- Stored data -

/-
Copyright: statement-level skeleton of a published paper (lit-balaban cell, Phase-2 proof seat p19, gen 4). No claims beyond
what the kernel checks below.
-/
import Mathlib
import Literature.MathematicalPhysics.QuantumFieldTheory.Balaban1983to89.B3Ineq213Points

/-!
# B3 — T. Bałaban, *(Higgs)₂,₃ quantum fields in a finite volume. III. Renormalization*, CMP **88** (1983) 411–445
[Balaban1983Higgs3] — Sect. 2, p. 425: the lattice calculus behind the integration by parts (2.8)/(2.9) (shifts,
difference quotients, summation by parts over the points of a localization cube, the Leibniz rule)

statement-level skeleton of published theorems with citation tags; proofs where landed; nothing here is a claim about
the Yang–Mills mass gap

PDF held: `paper:balaban1983-higgs-2-3-quantum-fields-finite-volume` (journal page = PDF page + 410); display (2.8) read on
the ×2 render `pub-balaban/b2b-balaban-ref1/pages/1983-cmp88-higgs23-III/1983-cmp88-higgs23-III-p015-x2.png` (p. 425).

Part of the Phase-2 work on SKELETON rows **B3.Prop2.1 / B3.Prop2.2** (unit `lit-balaban-p19` gen 4, HOME
`run/shared/lean/pub/lit-balaban/`): the (2.4) EXCEPTION of Proposition 2.1 inside the amplitude model of `B3Ineq213Amplitude`
(files `B3LatticeIBP` → `B3AmpIBP` → `B3AmpIBPDegrees` → `B3Prop21Except24`).  The printed identity (2.8) itself (fields,
covariant derivatives, the representation `U`) is r15/p20's `B3Eq28SummationByParts.eq28`; here is the part of it that acts on
the POSITIONS of the amplitude model: summation by parts on the η-lattice points of a unit cube.

WHAT IS REPRODUCED.  p. 425 [PDF 15], verbatim: *"Our next step is to transform the whole expression in such a way that these
graphs are replaced by graphs with positive degrees. It can be done, e.g. by integration by parts. For a vertex in (2.4) we have
−e(L^kε) Σ_{b⊂T_η} η^d[(D^η_B̃φ′)(b)·qφ′(b₋)]g(b₋)A′_b = −e(L^kε) Σ_{x∈T_η} η^d φ′(x)·q(D^{η*}_B̃ φ′gA′)(x) = … (2.8)"* — the first
equality is SUMMATION BY PARTS on the lattice (the derivative is moved from the propagator leg to the remaining factors of the
vertex).  KERNEL-CHECKED HERE, on the positions `ℕ^d` (η-units) of `B3Ineq213Points`: the shifts `x ± e_μ` (`fsh`, `bsh`), the
coordinate description of the points of a cube (`mem_pts_iff_coord`), and **`sum_mul_fdiff_eq`**: for a function `P` vanishing on
the two `μ`-faces of the cube `□` (the model of the smooth localization `h`, *"h = 0 outside some neighborhood of □(v)"* p. 420,
taken supported inside the cube), `Σ_{x∈□} P(x)·[K(x+e_μ) − K(x)] = Σ_{x∈□} [P(x−e_μ) − P(x)]·K(x)` — no boundary terms; with the
mesh factor, `Σ_{x∈□} P·(∂⁺_μK) = −Σ_{x∈□} (∂⁻_μP)·K` (`sum_mul_fdiffQ_eq`).  Also the Leibniz rule for `∂⁻_μ` of an ordered product
(`prod_sub_prod_shift`, from Mathlib's `Finset.prod_add_ordered`), which the second and third equalities of (2.8) use.
-/

open Finset

namespace Literature.MathematicalPhysics.QuantumFieldTheory.Balaban1983to89.B3Ineq213

open B3Ineq215

variable {d : ℕ}

/-! ## Shifts and difference quotients on `ℕ^d` -/

/-- Forward shift `x + e_μ`. [cite: Balaban1983Higgs3, (2.8) p.425] -/
def fsh (μ : Fin d) (x : Fin d → ℕ) : Fin d → ℕ := Function.update x μ (x μ + 1)

/-- Backward shift `x − e_μ` (truncated at the boundary `x_μ = 0` of the position orthant, where it is never used).
[cite: Balaban1983Higgs3, (2.8) p.425] -/
def bsh (μ : Fin d) (x : Fin d → ℕ) : Fin d → ℕ := Function.update x μ (x μ - 1)

/-- `(x + e_μ)_μ = x_μ + 1`. [cite: Balaban1983Higgs3, (2.8) p.425] -/
@[simp] theorem fsh_apply_same (μ : Fin d) (x : Fin d → ℕ) : fsh μ x μ = x μ + 1 := by simp [fsh]

/-- `(x + e_μ)_ν = x_ν` for `ν ≠ μ`. [cite: Balaban1983Higgs3, (2.8) p.425] -/
theorem fsh_apply_of_ne {μ ν : Fin d} (h : ν ≠ μ) (x : Fin d → ℕ) : fsh μ x ν = x ν := by simp [fsh, h]

/-- `(x − e_μ)_μ = x_μ − 1`. [cite: Balaban1983Higgs3, (2.8) p.425] -/
@[simp] theorem bsh_apply_same (μ : Fin d) (x : Fin d → ℕ) : bsh μ x μ = x μ - 1 := by simp [bsh]

/-- `(x − e_μ)_ν = x_ν` for `ν ≠ μ`. [cite: Balaban1983Higgs3, (2.8) p.425] -/
theorem bsh_apply_of_ne {μ ν : Fin d} (h : ν ≠ μ) (x : Fin d → ℕ) : bsh μ x ν = x ν := by simp [bsh, h]

/-- `(x + e_μ) − e_μ = x`. [cite: Balaban1983Higgs3, (2.8) p.425] -/
@[simp] theorem bsh_fsh (μ : Fin d) (x : Fin d → ℕ) : bsh μ (fsh μ x) = x := by
  funext ν
  by_cases h : ν = μ
  · subst h; simp
  · rw [bsh_apply_of_ne h, fsh_apply_of_ne h]

/-- `(x − e_μ) + e_μ = x` away from the boundary of the orthant. [cite: Balaban1983Higgs3, (2.8) p.425] -/
theorem fsh_bsh {μ : Fin d} {x : Fin d → ℕ} (h : 0 < x μ) : fsh μ (bsh μ x) = x := by
  funext ν
  by_cases hν : ν = μ
  · subst hν; simp; omega
  · rw [fsh_apply_of_ne hν, bsh_apply_of_ne hν]

/-- The forward shift is injective. [cite: Balaban1983Higgs3, (2.8) p.425] -/
theorem fsh_injective (μ : Fin d) : Function.Injective (fsh (d := d) μ) := fun x y h => by
  simpa using congrArg (bsh μ) h

/-- Forward difference quotient `∂⁺_μ f(x) = s·(f(x+e_μ) − f(x))` with `s = η⁻¹`. [cite: Balaban1983Higgs3, (2.8) p.425] -/
def fdiffQ (s : ℝ) (μ : Fin d) (f : (Fin d → ℕ) → ℝ) (x : Fin d → ℕ) : ℝ := s * (f (fsh μ x) - f x)

/-- Backward difference quotient `∂⁻_μ f(x) = s·(f(x) − f(x−e_μ))` with `s = η⁻¹` (the adjoint derivative `∂^{η*}` of (2.8)
up to sign: `Σ f·∂⁺g = −Σ (∂⁻f)·g`). [cite: Balaban1983Higgs3, (2.8) p.425] -/
def bdiffQ (s : ℝ) (μ : Fin d) (f : (Fin d → ℕ) → ℝ) (x : Fin d → ℕ) : ℝ := s * (f x - f (bsh μ x))

/-- Unfolding of `∂⁺_μ`. [cite: Balaban1983Higgs3, (2.8) p.425] -/
theorem fdiffQ_apply (s : ℝ) (μ : Fin d) (f : (Fin d → ℕ) → ℝ) (x : Fin d → ℕ) :
    fdiffQ s μ f x = s * (f (fsh μ x) - f x) := rfl

/-- Unfolding of `∂⁻_μ`. [cite: Balaban1983Higgs3, (2.8) p.425] -/
theorem bdiffQ_apply (s : ℝ) (μ : Fin d) (f : (Fin d → ℕ) → ℝ) (x : Fin d → ℕ) :
    bdiffQ s μ f x = s * (f x - f (bsh μ x)) := rfl

/-! ## The points of a cube in coordinates -/

variable {L : ℕ}

/-- `x` is a point of the cube `A` iff `L^s z_ν ≤ x_ν < L^s (z_ν + 1)` for every `ν`. [cite: Balaban1983Higgs3, (2.14) p.426] -/
theorem mem_pts_iff_coord (hL : 0 < L) {A : Cube d} {x : Fin d → ℕ} :
    x ∈ pts L A ↔ ∀ ν, A.lo L ν ≤ x ν ∧ x ν < A.hi L ν := by
  rw [mem_pts_iff hL, Cube.mem_desc_iff hL]
  simp only [pt_s, pt_z, Nat.sub_zero, true_and, Cube.lo, Cube.hi]
  have hq : 0 < L ^ A.s := pow_pos hL _
  refine forall_congr' fun ν => ?_
  constructor
  · intro h
    constructor
    · have := (Nat.le_div_iff_mul_le hq).1 h.ge
      linarith [mul_comm (A.z ν) (L ^ A.s)]
    · have := (Nat.div_lt_iff_lt_mul hq).1 (Nat.lt_succ_iff.2 h.le)
      linarith [mul_comm (A.z ν + 1) (L ^ A.s)]
  · rintro ⟨h1, h2⟩
    apply le_antisymm
    · exact Nat.lt_succ_iff.1 ((Nat.div_lt_iff_lt_mul hq).2 (by linarith [mul_comm (A.z ν + 1) (L ^ A.s)]))
    · exact (Nat.le_div_iff_mul_le hq).2 (by linarith [mul_comm (A.z ν) (L ^ A.s)])

/-- A point of `A` shifted forward stays in `A` unless it sat on the upper `μ`-face. [cite: Balaban1983Higgs3, (2.8) p.425] -/
theorem fsh_mem_pts (hL : 0 < L) {A : Cube d} {x : Fin d → ℕ} (hx : x ∈ pts L A) (μ : Fin d) (h : x μ + 1 < A.hi L μ) :
    fsh μ x ∈ pts L A := by
  rw [mem_pts_iff_coord hL] at hx ⊢
  intro ν
  by_cases hν : ν = μ
  · subst hν; rw [fsh_apply_same]; exact ⟨(hx ν).1.trans (Nat.le_succ _), h⟩
  · rw [fsh_apply_of_ne hν]; exact hx ν

/-- A point of `A` shifted backward stays in `A` unless it sat on the lower `μ`-face. [cite: Balaban1983Higgs3, (2.8) p.425] -/
theorem bsh_mem_pts (hL : 0 < L) {A : Cube d} {x : Fin d → ℕ} (hx : x ∈ pts L A) (μ : Fin d) (h : A.lo L μ < x μ) :
    bsh μ x ∈ pts L A := by
  rw [mem_pts_iff_coord hL] at hx ⊢
  intro ν
  by_cases hν : ν = μ
  · subst hν; rw [bsh_apply_same]; constructor <;> [omega; exact lt_of_le_of_lt (Nat.sub_le _ _) (hx ν).2]
  · rw [bsh_apply_of_ne hν]; exact hx ν

/-! ## Summation by parts over the points of a cube -/

/-- Vanishing on the two `μ`-faces of the cube `A` (and outside the slab between them): the model of a localization function
supported inside the cube. [cite: Balaban1983Higgs3, (2.8) p.425] -/
def FaceVanishing (L : ℕ) (A : Cube d) (μ : Fin d) (P : (Fin d → ℕ) → ℝ) : Prop :=
  ∀ x : Fin d → ℕ, (x μ ≤ A.lo L μ ∨ A.hi L μ ≤ x μ + 1) → P x = 0

/-- **Summation by parts on the lattice points of a cube** (the first equality of (2.8), positions only): if `P` vanishes on the
`μ`-faces of `□`, then `Σ_{x∈□} P(x)·[K(x+e_μ) − K(x)] = Σ_{x∈□} [P(x−e_μ) − P(x)]·K(x)` — no boundary terms.
[cite: Balaban1983Higgs3, (2.8) p.425] -/
theorem sum_mul_fdiff_eq (hL : 0 < L) {A : Cube d} {μ : Fin d} {P : (Fin d → ℕ) → ℝ} (hP : FaceVanishing L A μ P)
    (K : (Fin d → ℕ) → ℝ) :
    ∑ x ∈ pts L A, P x * (K (fsh μ x) - K x) = ∑ x ∈ pts L A, (P (bsh μ x) - P x) * K x := by
  classical
  have hsplit : ∑ x ∈ pts L A, P x * (K (fsh μ x) - K x)
      = ∑ x ∈ pts L A, P x * K (fsh μ x) - ∑ x ∈ pts L A, P x * K x := by
    rw [← sum_sub_distrib]; exact sum_congr rfl fun x _ => by ring
  have hsplit' : ∑ x ∈ pts L A, (P (bsh μ x) - P x) * K x
      = ∑ x ∈ pts L A, P (bsh μ x) * K x - ∑ x ∈ pts L A, P x * K x := by
    rw [← sum_sub_distrib]; exact sum_congr rfl fun x _ => by ring
  rw [hsplit, hsplit']
  congr 1
  -- reindex the first sum by the forward shift
  have hre : ∑ x ∈ pts L A, P x * K (fsh μ x) = ∑ y ∈ (pts L A).image (fsh μ), P (bsh μ y) * K y := by
    rw [sum_image fun x _ y _ h => fsh_injective μ h]
    exact sum_congr rfl fun x _ => by rw [bsh_fsh]
  rw [hre]
  -- both sums agree with the sum over the union: the extra terms vanish on the faces
  have ha : ∑ y ∈ (pts L A).image (fsh μ), P (bsh μ y) * K y
      = ∑ y ∈ pts L A ∪ (pts L A).image (fsh μ), P (bsh μ y) * K y := by
    refine sum_subset subset_union_right fun y hy hy' => ?_
    have hyA : y ∈ pts L A := by
      rcases mem_union.1 hy with h | h
      · exact h
      · exact absurd h hy'
    have hlo : y μ ≤ A.lo L μ := by
      by_contra hlt
      push Not at hlt
      have hb : bsh μ y ∈ pts L A := bsh_mem_pts hL hyA μ hlt
      have hpos : 0 < y μ := lt_of_le_of_lt (Nat.zero_le _) hlt
      exact hy' (mem_image.2 ⟨bsh μ y, hb, fsh_bsh hpos⟩)
    have : P (bsh μ y) = 0 := hP _ (Or.inl ((bsh_apply_same μ y).symm ▸ (Nat.sub_le _ _).trans hlo))
    rw [this, zero_mul]
  have hb : ∑ y ∈ pts L A, P (bsh μ y) * K y = ∑ y ∈ pts L A ∪ (pts L A).image (fsh μ), P (bsh μ y) * K y := by
    refine sum_subset subset_union_left fun y hy hy' => ?_
    have hyI : y ∈ (pts L A).image (fsh μ) := by
      rcases mem_union.1 hy with h | h
      · exact absurd h hy'
      · exact h
    obtain ⟨x, hx, rfl⟩ := mem_image.1 hyI
    have hhi : A.hi L μ ≤ x μ + 1 := by
      by_contra hlt
      push Not at hlt
      exact hy' (fsh_mem_pts hL hx μ hlt)
    rw [bsh_fsh, hP x (Or.inr hhi), zero_mul]
  rw [ha, hb]

/-- The same with the mesh factor `s = η⁻¹` and the sign moved: `Σ_{x∈□} P·(∂⁺_μK) = Σ_{x∈□} (−∂⁻_μP)·K`.
[cite: Balaban1983Higgs3, (2.8) p.425] -/
theorem sum_mul_fdiffQ_eq (hL : 0 < L) {A : Cube d} {μ : Fin d} {P : (Fin d → ℕ) → ℝ} (hP : FaceVanishing L A μ P)
    (s : ℝ) (K : (Fin d → ℕ) → ℝ) :
    ∑ x ∈ pts L A, P x * fdiffQ s μ K x = ∑ x ∈ pts L A, (-bdiffQ s μ P x) * K x := by
  simp only [fdiffQ, bdiffQ]
  calc ∑ x ∈ pts L A, P x * (s * (K (fsh μ x) - K x))
      = s * ∑ x ∈ pts L A, P x * (K (fsh μ x) - K x) := by
        rw [mul_sum]; exact sum_congr rfl fun x _ => by ring
    _ = s * ∑ x ∈ pts L A, (P (bsh μ x) - P x) * K x := by rw [sum_mul_fdiff_eq hL hP K]
    _ = ∑ x ∈ pts L A, -(s * (P x - P (bsh μ x))) * K x := by
        rw [mul_sum]; exact sum_congr rfl fun x _ => by ring

/-- A product with one face-vanishing factor is face-vanishing. [cite: Balaban1983Higgs3, (2.8) p.425] -/
theorem FaceVanishing.mul_right {A : Cube d} {μ : Fin d} {P : (Fin d → ℕ) → ℝ} (hP : FaceVanishing L A μ P)
    (Q : (Fin d → ℕ) → ℝ) : FaceVanishing L A μ (fun x => P x * Q x) :=
  fun x hx => by simp [hP x hx]

/-- A product with one face-vanishing factor is face-vanishing. [cite: Balaban1983Higgs3, (2.8) p.425] -/
theorem FaceVanishing.mul_left {A : Cube d} {μ : Fin d} {P : (Fin d → ℕ) → ℝ} (hP : FaceVanishing L A μ P)
    (Q : (Fin d → ℕ) → ℝ) : FaceVanishing L A μ (fun x => Q x * P x) :=
  fun x hx => by simp [hP x hx]

/-! ## The Leibniz rule for the backward difference of an ordered product -/

/-- Telescoping of a difference of products over a linearly ordered index set: `Π_i a_i − Π_i b_i = Σ_p (Π_{j<p} a_j)(a_p −
b_p)(Π_{j>p} b_j)` — with `a_i = g_i(x)`, `b_i = g_i(x − e_μ)` this is the Leibniz rule `∂⁻_μ(Π_i g_i)` used in the second and third
equalities of (2.8) (one term per factor; the factors after the differentiated one are shifted). From Mathlib's
`Finset.prod_add_ordered`. [cite: Balaban1983Higgs3, (2.8) p.425] -/
theorem prod_sub_prod_ordered {ι R : Type*} [LinearOrder ι] [CommRing R] (T : Finset ι) (a b : ι → R) :
    ∏ i ∈ T, a i - ∏ i ∈ T, b i
      = ∑ p ∈ T, (∏ j ∈ T with j < p, a j) * (a p - b p) * ∏ j ∈ T with p < j, b j := by
  have h := Finset.prod_add_ordered T b (fun i => a i - b i)
  simp only [add_sub_cancel] at h
  rw [h, add_sub_cancel_left]
  exact sum_congr rfl fun p _ => by ring

/-- The Leibniz rule for `∂⁻_μ` of a product of lattice functions indexed by a linearly ordered finite set.
[cite: Balaban1983Higgs3, (2.8) p.425] -/
theorem bdiffQ_prod {ι : Type*} [LinearOrder ι] (T : Finset ι) (s : ℝ) (μ : Fin d) (g : ι → (Fin d → ℕ) → ℝ)
    (x : Fin d → ℕ) :
    bdiffQ s μ (fun y => ∏ i ∈ T, g i y) x
      = ∑ p ∈ T, (∏ j ∈ T with j < p, g j x) * bdiffQ s μ (g p) x * ∏ j ∈ T with p < j, g j (bsh μ x) := by
  simp only [bdiffQ]
  rw [prod_sub_prod_ordered T (fun i => g i x) (fun i => g i (bsh μ x)), mul_sum]
  exact sum_congr rfl fun p _ => by ring

end Literature.MathematicalPhysics.QuantumFieldTheory.Balaban1983to89.B3Ineq213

- AIM OF THE EXERCISE -
Which lines run from the one holding "-- both sums" through the one holding "have hyA : y ∈ pts L A := by" in the records above? Repeat them exactly, both included, and nothing more.

- RESPONSE AREA -
  -- both sums agree with the sum over the union: the extra terms vanish on the faces
  have ha : ∑ y ∈ (pts L A).image (fsh μ), P (bsh μ y) * K y
      = ∑ y ∈ pts L A ∪ (pts L A).image (fsh μ), P (bsh μ y) * K y := by
    refine sum_subset subset_union_right fun y hy hy' => ?_
    have hyA : y ∈ pts L A := by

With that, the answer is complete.